2003 Royal Bank was the first Canadian financial institution to adopt the Equator Principles, bringing the number of banks adopting the Principles to twelve, and the number of countries they represent to eight. The Equator Principles are a framework for financial institutions to manage environmental and social issues in project financing.
  Royal Bank was the first major Canadian bank to give clients direct access to digital images of paper-based transactions, including personal and business cheques, business deposits and personal credit line transactions. Initially offered through branch and telephone enquiries, this service was extended to Online Banking clients in July 2004.
2005 Seven Toronto area Royal Bank branches became bullfrogpowered. Bullfrog Power is Ontario’s first 100% green electricity retailer.
2007 Royal Bank launched the RBC Environmental Blueprint recommitting to a path of environmental sustainability and articulating the bank's corporate environmental policy, priorities, objectives and 44 commitments.
  Royal Bank launched the Blue Water Project, a ten-year, $50 million donations program supporting not-for-profit organizations that protect watersheds and provide or ensure access to clean drinking water.
  Royal Bank announced that the RBC Centre, in Toronto, will be the first major office tower in Canada built to a Leadership in Energy and Environmental Design (LEED) Gold NC standard, as defined by The Canadian Green Building Council.
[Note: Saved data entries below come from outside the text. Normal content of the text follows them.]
import Literature.MathematicalPhysics.QuantumLattice.AbelianFluxSectors
import Summits.QuantumFields.QCD.Theorems.SpectralDefectExtinctionWindowExtinctionStubSectorCharpolySpin
import HarnessLib

/-!
# Sector decomposition of `Γ₅ D_W` for the product-flux field — plane waves and the intertwiner

Route SpectralDefectExtinction, crux `WindowExtinction`, line free-volume-heavy-witness (r6), stub S13
(`stub_sectorCharpoly`), helper file 2 of 3.

* the link values of Lüscher's field `V_[m]` at the tensor `(m₀₁, m₂₃) = (jL, j′L)`: `V(x,0) = V(x,2) = 1`,
  `V(x,1) = e^{2πi j x₀/L}`, `V(x,3) = e^{2πi j′ x₂/L}` (`prodFlux_link*`);
* the plane waves `χ_k(x) = e^{2πi(k₁x₁ + k₃x₃)/L}` (`blochPhase`) and their orthogonality (`sum_blochPhase_mul`);
* the intertwiner `E` ("Bloch–sector basis", `blochE`) from `⊕_k sectorH(k)` to `Γ₅ D_W`, its inverse up to the factor `L²`
  (`blochG`, `blochE_mul_blochG`), and the entry formula
  `(Γ₅ D_W · E)_{(x,α),(ι,k)} = χ_k(x) · hopBlockEntry … α x₀ x₂ ι` (`hermitianWilsonDirac_mul_blochE_apply`).
The assembly (`E` is invertible, `charpoly` is invariant under the intertwiner, `charpoly` of a block-diagonal matrix is the
product over the blocks) is in `…StubSectorCharpoly.lean`.
-/

noncomputable section

namespace Summit.QuantumFields.QCD.Cruxes.WindowExtinction.FreeVolumeHeavyWitness

open Matrix Complex Finset
open scoped Kronecker
open Literature.MathematicalPhysics.QuantumLattice Literature.MathematicalPhysics.QuantumFieldTheory
  Literature.Probability.LatticeModels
2008 Royal Bank committed to the goal of ensuring all paper purchases are certified as coming from sustainably managed forests, with the emphasis on purchasing paper certified to the Forest Stewardship Council standard.
2009 Royal Bank opened its 100th green powered branch in Brantford, Ontario and established the Green IT Committee, to take action on technology related environmental issues; and was named one of Canada’s Greenest Employers in a competition organized by the editors of Canada’s Top 100 Employers.
2010 Royal Bank was honoured with the GLOBE Foundation's 8th annual 2010 GLOBE Corporate Award for Environmental Excellence for its outstanding achievement in environmental stewardship and corporate-wide approach to sustainability.
2011 Royal Bank launched green@rbc, a publicly available e-newsletter focused on environmental issues.
2012 Royal Bank launched the RBC Impact Fund, the first of its kind in Canada, intended to help finance projects by organizations and entrepreneurs tackling social and environmental challenges.